* [Required work] Repeat the lines below exactly as written, please, from the line with "def SDPlus (Nf" to the line with "theorem crux_iff : ExtinctionBuildsQCD", both lines included, and no others.

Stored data
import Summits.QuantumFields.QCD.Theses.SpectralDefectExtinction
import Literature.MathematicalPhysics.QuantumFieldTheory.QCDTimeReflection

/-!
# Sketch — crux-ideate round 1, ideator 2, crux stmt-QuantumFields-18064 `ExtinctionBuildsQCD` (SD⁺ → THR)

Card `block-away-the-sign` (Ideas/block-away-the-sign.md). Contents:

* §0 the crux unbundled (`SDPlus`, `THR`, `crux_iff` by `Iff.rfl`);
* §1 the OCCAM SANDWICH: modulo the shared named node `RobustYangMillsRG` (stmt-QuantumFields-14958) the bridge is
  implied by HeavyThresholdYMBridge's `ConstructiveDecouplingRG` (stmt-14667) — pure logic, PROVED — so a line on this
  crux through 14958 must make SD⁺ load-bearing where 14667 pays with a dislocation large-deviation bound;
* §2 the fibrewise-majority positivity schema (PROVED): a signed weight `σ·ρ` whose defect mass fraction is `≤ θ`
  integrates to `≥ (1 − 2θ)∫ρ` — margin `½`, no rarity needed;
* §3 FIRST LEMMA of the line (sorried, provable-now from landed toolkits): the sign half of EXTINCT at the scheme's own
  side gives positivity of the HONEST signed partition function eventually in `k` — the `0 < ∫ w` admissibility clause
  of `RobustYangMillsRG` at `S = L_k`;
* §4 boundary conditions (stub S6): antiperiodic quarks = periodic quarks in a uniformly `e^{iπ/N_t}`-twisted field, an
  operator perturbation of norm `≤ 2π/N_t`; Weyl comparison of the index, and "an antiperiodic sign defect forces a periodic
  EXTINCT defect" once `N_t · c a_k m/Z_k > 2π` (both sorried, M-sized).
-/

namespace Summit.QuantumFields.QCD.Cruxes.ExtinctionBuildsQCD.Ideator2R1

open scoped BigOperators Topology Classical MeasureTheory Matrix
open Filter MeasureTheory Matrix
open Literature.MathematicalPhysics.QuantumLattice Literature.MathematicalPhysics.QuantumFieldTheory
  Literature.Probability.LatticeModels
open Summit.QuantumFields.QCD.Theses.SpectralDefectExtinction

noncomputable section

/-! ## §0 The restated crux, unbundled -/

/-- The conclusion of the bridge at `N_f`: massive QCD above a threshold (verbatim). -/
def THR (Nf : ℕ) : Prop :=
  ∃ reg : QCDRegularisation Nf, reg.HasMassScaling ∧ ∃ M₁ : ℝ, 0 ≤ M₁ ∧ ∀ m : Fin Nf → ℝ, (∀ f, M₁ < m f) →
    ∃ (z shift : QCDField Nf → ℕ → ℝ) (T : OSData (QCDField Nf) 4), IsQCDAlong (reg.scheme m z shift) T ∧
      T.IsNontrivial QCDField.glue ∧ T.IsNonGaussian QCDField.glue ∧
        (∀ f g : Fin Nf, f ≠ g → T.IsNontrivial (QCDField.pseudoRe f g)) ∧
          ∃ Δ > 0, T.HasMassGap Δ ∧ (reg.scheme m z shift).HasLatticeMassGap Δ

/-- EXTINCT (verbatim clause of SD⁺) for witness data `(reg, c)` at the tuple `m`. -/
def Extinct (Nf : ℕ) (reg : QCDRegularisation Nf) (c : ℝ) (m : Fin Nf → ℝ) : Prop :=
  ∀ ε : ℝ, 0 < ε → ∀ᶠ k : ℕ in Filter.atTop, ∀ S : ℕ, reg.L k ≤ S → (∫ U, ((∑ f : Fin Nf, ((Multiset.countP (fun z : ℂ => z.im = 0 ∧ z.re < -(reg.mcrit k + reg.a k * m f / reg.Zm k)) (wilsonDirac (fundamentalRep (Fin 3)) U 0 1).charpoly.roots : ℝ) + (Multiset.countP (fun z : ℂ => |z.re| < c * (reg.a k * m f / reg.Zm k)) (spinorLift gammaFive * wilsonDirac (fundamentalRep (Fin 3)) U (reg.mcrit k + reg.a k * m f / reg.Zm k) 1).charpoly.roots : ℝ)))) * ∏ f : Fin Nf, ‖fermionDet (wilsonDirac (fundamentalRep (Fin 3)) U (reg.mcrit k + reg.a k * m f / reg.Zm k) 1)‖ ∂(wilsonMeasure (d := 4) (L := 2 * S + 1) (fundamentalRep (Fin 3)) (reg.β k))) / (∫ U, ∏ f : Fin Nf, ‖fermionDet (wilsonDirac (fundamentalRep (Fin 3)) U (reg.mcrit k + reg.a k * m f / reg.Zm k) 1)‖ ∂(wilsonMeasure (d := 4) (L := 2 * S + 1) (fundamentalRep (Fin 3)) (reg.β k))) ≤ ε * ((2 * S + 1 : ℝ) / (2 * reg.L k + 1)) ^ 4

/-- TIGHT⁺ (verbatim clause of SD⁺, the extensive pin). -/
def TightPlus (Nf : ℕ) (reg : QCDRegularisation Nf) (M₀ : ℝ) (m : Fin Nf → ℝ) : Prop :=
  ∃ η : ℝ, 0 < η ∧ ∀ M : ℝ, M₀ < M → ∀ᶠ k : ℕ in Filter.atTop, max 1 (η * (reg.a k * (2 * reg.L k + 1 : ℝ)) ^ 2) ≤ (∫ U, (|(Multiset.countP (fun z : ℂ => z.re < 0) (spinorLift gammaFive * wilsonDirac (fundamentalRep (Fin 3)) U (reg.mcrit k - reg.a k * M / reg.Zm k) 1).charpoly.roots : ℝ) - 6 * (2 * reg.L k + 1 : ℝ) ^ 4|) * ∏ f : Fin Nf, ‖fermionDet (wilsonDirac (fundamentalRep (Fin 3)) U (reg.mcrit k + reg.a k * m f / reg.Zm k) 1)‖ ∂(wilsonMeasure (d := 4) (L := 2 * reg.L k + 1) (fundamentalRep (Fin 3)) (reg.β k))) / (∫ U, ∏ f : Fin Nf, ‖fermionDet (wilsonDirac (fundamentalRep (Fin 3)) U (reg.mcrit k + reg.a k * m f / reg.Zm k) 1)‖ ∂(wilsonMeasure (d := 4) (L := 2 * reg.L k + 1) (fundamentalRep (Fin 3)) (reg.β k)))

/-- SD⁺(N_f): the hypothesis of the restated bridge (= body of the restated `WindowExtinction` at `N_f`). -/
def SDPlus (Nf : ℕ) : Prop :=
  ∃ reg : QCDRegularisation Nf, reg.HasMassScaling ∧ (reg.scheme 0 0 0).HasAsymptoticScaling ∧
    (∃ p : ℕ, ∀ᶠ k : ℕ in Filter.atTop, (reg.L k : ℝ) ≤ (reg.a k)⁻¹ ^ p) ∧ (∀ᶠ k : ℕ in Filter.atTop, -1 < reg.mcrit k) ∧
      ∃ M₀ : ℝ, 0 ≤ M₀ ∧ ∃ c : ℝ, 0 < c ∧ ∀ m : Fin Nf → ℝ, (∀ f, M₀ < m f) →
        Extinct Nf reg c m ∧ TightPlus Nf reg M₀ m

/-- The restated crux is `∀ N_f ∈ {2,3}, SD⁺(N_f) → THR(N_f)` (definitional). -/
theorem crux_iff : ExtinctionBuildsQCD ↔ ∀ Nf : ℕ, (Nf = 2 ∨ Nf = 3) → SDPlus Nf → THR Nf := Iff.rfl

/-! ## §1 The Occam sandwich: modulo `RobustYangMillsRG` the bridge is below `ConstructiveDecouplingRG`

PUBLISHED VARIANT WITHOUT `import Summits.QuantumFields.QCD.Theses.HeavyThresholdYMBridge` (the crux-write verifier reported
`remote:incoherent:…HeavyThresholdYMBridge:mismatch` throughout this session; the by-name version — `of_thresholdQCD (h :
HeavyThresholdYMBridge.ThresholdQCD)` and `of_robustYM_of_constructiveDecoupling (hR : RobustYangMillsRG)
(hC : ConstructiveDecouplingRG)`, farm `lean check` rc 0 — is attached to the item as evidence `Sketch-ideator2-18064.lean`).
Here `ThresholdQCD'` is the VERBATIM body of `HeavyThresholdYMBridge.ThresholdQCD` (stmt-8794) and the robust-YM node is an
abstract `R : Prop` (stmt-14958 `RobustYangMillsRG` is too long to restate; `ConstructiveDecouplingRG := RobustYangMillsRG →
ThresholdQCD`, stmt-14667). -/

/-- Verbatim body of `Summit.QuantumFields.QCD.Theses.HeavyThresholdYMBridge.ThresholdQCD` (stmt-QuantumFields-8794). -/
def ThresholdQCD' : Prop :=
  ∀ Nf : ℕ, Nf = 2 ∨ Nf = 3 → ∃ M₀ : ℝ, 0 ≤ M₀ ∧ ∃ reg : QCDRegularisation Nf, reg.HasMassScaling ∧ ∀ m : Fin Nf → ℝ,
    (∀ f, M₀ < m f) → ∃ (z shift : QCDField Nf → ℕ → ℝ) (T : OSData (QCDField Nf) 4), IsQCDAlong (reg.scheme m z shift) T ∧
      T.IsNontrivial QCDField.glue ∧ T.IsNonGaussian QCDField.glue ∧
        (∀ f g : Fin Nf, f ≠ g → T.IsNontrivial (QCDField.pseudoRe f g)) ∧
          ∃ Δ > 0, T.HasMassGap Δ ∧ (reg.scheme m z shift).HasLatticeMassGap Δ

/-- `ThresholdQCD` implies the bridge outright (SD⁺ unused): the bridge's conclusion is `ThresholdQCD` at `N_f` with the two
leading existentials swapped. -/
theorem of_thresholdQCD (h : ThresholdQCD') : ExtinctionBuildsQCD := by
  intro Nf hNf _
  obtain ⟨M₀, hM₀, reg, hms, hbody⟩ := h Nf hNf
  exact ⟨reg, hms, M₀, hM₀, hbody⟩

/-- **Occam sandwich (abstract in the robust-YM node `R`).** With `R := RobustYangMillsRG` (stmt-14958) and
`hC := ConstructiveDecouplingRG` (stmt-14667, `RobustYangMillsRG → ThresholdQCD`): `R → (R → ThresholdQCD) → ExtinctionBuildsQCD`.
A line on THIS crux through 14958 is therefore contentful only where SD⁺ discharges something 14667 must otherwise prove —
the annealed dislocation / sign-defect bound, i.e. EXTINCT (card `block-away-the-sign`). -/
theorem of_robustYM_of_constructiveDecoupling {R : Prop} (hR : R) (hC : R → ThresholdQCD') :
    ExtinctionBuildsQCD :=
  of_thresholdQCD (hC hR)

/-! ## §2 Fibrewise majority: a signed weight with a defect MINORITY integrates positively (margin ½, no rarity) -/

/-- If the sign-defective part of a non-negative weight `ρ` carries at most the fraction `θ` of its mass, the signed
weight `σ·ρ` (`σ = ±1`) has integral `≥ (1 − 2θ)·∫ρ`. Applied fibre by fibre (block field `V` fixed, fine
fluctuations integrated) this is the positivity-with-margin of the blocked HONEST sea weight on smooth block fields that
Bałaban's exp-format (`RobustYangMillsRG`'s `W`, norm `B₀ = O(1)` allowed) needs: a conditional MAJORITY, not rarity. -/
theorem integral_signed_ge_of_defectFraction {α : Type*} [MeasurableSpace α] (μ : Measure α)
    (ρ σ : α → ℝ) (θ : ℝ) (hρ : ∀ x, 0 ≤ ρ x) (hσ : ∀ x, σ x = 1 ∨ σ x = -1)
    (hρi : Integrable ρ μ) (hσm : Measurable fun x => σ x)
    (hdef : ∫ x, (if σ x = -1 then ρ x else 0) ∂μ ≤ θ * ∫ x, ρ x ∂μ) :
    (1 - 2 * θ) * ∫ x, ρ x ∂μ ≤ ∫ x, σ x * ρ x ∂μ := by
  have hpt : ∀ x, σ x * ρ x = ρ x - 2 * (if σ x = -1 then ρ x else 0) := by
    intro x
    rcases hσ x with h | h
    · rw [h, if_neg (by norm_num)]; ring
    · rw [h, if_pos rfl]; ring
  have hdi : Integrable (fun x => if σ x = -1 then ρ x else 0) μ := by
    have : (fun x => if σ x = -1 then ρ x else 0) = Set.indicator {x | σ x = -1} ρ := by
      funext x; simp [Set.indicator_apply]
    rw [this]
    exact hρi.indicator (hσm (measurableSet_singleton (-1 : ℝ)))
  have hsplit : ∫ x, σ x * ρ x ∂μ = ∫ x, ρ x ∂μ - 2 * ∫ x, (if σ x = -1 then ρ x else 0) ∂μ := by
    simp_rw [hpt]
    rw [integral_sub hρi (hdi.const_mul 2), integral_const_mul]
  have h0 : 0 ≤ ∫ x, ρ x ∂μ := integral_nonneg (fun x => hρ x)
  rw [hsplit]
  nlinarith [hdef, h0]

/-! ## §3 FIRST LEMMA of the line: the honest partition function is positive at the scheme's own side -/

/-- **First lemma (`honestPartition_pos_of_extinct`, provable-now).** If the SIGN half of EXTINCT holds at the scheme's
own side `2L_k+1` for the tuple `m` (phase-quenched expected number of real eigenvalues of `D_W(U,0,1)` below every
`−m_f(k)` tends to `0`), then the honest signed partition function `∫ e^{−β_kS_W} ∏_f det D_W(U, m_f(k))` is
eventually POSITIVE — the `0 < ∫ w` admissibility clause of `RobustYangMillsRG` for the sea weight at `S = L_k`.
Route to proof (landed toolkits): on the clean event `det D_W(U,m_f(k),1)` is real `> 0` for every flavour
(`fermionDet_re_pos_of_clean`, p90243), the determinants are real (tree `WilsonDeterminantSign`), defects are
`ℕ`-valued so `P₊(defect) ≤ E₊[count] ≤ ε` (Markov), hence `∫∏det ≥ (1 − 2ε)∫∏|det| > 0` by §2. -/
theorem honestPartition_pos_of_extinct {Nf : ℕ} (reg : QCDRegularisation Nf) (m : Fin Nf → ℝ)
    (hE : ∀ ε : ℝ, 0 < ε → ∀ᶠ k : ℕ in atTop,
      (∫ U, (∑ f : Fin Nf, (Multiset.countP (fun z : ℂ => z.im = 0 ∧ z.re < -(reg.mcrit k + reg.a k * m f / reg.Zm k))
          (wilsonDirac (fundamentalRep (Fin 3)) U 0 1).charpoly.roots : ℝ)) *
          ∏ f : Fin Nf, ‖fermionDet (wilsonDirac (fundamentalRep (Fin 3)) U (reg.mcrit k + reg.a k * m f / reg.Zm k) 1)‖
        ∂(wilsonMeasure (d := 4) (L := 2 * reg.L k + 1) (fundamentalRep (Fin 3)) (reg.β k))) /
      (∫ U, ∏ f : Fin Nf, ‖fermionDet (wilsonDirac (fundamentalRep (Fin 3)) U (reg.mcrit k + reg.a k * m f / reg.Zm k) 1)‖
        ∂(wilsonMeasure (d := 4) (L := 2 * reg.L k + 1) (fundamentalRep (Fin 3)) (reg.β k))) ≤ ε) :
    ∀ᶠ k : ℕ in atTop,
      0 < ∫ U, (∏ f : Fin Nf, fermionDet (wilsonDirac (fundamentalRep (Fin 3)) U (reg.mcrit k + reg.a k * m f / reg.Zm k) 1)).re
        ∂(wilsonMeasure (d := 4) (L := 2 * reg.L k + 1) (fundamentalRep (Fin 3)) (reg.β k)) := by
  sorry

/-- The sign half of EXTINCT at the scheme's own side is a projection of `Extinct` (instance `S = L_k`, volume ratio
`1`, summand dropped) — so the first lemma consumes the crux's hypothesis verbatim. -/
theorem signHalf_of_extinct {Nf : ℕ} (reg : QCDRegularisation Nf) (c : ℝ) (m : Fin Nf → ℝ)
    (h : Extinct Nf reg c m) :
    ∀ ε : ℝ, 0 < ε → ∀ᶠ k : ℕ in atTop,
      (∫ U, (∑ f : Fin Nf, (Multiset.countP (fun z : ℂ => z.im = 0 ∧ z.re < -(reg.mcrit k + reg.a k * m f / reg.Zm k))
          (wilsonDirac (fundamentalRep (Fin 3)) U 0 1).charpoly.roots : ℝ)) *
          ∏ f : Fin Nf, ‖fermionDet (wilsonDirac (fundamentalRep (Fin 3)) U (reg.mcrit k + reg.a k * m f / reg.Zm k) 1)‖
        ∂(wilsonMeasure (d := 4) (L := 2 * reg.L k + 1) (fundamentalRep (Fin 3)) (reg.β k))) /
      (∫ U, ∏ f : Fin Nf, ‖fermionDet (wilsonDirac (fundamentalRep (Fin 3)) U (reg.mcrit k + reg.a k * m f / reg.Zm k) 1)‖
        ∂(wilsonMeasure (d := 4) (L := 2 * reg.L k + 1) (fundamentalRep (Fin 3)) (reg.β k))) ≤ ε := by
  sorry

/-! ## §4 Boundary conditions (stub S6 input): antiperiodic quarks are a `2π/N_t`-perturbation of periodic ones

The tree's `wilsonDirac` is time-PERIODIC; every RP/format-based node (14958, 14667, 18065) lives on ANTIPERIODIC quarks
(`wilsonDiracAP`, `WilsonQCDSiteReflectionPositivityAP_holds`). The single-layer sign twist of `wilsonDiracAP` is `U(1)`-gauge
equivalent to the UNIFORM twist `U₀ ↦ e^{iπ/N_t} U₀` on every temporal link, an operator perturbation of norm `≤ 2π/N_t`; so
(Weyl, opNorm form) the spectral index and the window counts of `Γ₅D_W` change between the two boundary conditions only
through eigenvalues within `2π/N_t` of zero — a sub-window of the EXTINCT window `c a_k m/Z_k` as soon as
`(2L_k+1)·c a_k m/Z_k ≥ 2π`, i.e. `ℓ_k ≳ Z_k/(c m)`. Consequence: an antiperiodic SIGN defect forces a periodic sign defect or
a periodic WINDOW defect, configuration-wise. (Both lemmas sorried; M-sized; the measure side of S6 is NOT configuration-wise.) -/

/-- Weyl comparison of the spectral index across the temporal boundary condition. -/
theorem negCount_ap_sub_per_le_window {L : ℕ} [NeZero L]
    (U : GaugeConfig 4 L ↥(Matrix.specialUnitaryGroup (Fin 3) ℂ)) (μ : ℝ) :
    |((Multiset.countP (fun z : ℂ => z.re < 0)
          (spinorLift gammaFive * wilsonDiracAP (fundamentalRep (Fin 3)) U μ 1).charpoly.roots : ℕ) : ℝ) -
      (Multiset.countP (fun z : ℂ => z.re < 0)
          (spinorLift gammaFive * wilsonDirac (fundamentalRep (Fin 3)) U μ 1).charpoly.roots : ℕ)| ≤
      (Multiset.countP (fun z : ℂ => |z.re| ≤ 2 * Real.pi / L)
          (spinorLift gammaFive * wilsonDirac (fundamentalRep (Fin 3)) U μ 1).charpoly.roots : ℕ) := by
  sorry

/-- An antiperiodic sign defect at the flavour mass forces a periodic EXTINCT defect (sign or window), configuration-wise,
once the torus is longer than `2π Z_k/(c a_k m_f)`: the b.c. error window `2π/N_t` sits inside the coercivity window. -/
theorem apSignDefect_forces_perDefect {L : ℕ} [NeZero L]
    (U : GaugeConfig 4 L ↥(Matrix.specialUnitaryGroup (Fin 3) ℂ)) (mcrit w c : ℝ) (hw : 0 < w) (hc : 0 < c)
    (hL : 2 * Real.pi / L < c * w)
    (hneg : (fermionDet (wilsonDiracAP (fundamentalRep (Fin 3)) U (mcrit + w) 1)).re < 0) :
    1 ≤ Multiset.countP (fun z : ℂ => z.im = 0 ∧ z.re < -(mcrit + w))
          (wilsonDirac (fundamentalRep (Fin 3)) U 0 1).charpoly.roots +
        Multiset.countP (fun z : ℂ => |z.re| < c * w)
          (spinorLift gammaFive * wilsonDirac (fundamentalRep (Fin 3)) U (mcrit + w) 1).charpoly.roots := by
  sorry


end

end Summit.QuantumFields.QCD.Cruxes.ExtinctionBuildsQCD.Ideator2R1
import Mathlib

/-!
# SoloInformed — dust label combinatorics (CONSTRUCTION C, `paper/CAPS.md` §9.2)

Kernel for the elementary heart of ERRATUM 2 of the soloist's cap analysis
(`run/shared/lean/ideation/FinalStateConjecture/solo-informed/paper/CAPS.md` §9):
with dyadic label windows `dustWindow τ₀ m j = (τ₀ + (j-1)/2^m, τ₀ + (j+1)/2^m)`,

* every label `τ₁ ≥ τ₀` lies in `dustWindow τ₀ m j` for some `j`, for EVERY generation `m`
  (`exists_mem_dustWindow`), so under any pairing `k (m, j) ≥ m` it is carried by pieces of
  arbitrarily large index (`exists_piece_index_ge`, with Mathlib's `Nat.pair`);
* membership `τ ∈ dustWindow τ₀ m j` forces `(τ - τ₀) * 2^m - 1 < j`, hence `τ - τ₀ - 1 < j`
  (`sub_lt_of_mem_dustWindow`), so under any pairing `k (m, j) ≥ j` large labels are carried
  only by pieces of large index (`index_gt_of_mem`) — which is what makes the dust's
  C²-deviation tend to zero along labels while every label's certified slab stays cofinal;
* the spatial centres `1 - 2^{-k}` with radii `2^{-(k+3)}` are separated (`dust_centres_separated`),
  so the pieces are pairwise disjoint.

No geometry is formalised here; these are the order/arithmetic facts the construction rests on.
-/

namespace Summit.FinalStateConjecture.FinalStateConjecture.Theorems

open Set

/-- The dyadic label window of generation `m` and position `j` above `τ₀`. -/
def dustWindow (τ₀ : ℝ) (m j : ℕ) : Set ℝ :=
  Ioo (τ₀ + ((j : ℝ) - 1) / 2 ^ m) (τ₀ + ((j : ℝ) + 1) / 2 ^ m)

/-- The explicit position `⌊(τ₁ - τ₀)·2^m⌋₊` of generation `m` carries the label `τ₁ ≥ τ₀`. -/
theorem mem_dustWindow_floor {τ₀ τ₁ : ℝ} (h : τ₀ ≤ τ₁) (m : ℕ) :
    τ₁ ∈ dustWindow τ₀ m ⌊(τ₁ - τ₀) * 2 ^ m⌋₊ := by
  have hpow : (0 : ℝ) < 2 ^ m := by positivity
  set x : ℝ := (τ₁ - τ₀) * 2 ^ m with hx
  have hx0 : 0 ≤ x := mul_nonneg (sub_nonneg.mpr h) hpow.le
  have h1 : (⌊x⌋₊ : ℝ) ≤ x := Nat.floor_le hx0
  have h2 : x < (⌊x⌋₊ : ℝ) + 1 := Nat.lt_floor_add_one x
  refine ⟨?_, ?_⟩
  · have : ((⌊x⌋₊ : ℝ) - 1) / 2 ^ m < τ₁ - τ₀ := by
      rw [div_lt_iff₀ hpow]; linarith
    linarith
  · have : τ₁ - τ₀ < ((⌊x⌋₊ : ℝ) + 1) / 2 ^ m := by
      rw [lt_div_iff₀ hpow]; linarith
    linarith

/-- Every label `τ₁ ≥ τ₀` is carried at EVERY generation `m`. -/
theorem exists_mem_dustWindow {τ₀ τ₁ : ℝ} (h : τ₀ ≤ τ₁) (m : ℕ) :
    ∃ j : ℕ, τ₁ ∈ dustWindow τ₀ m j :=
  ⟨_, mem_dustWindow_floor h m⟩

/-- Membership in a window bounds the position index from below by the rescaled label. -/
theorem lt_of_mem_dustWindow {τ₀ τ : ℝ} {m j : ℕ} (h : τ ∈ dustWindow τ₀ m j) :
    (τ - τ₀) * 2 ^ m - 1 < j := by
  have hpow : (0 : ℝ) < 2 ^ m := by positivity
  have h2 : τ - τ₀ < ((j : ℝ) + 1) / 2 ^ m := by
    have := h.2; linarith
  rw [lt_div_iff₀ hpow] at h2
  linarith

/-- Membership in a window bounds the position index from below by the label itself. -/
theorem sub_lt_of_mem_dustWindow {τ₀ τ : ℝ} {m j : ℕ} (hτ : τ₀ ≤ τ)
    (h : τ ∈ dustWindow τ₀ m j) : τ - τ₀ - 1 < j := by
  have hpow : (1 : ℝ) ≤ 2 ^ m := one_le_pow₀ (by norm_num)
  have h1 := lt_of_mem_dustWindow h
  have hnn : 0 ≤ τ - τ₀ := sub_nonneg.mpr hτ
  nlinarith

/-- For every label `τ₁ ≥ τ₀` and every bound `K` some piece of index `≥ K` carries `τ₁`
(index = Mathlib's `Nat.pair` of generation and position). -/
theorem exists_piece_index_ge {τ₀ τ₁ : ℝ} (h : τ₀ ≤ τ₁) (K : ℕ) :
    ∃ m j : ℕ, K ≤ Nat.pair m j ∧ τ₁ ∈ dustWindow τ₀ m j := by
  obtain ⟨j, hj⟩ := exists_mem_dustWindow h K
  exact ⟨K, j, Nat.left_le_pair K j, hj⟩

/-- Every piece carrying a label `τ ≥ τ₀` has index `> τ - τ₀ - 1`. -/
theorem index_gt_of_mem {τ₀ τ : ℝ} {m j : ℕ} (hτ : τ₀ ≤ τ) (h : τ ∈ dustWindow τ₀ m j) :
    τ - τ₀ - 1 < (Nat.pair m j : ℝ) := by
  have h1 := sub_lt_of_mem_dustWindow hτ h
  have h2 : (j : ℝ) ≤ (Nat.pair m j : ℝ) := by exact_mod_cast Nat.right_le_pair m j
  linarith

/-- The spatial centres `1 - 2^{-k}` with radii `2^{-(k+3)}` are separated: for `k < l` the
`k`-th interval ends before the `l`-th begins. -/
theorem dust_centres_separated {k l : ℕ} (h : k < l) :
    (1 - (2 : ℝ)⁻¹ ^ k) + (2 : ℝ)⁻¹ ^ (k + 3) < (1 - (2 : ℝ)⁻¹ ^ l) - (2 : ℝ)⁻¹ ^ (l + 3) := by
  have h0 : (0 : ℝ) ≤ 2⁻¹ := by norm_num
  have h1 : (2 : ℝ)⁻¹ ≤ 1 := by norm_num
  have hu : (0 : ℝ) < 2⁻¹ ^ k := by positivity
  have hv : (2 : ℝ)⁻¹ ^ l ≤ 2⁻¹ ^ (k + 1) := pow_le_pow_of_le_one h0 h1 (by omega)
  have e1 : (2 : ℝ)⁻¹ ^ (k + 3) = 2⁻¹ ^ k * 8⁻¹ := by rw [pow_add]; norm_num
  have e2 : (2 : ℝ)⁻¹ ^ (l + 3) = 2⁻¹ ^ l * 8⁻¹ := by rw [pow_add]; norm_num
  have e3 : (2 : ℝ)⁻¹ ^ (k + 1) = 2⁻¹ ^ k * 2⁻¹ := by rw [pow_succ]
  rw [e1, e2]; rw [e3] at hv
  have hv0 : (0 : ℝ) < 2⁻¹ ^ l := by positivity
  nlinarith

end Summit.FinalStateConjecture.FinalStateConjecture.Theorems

* [Answer for this exercise]
def SDPlus (Nf : ℕ) : Prop :=
  ∃ reg : QCDRegularisation Nf, reg.HasMassScaling ∧ (reg.scheme 0 0 0).HasAsymptoticScaling ∧
    (∃ p : ℕ, ∀ᶠ k : ℕ in Filter.atTop, (reg.L k : ℝ) ≤ (reg.a k)⁻¹ ^ p) ∧ (∀ᶠ k : ℕ in Filter.atTop, -1 < reg.mcrit k) ∧
      ∃ M₀ : ℝ, 0 ≤ M₀ ∧ ∃ c : ℝ, 0 < c ∧ ∀ m : Fin Nf → ℝ, (∀ f, M₀ < m f) →
        Extinct Nf reg c m ∧ TightPlus Nf reg M₀ m

/-- The restated crux is `∀ N_f ∈ {2,3}, SD⁺(N_f) → THR(N_f)` (definitional). -/
theorem crux_iff : ExtinctionBuildsQCD ↔ ∀ Nf : ℕ, (Nf = 2 ∨ Nf = 3) → SDPlus Nf → THR Nf := Iff.rfl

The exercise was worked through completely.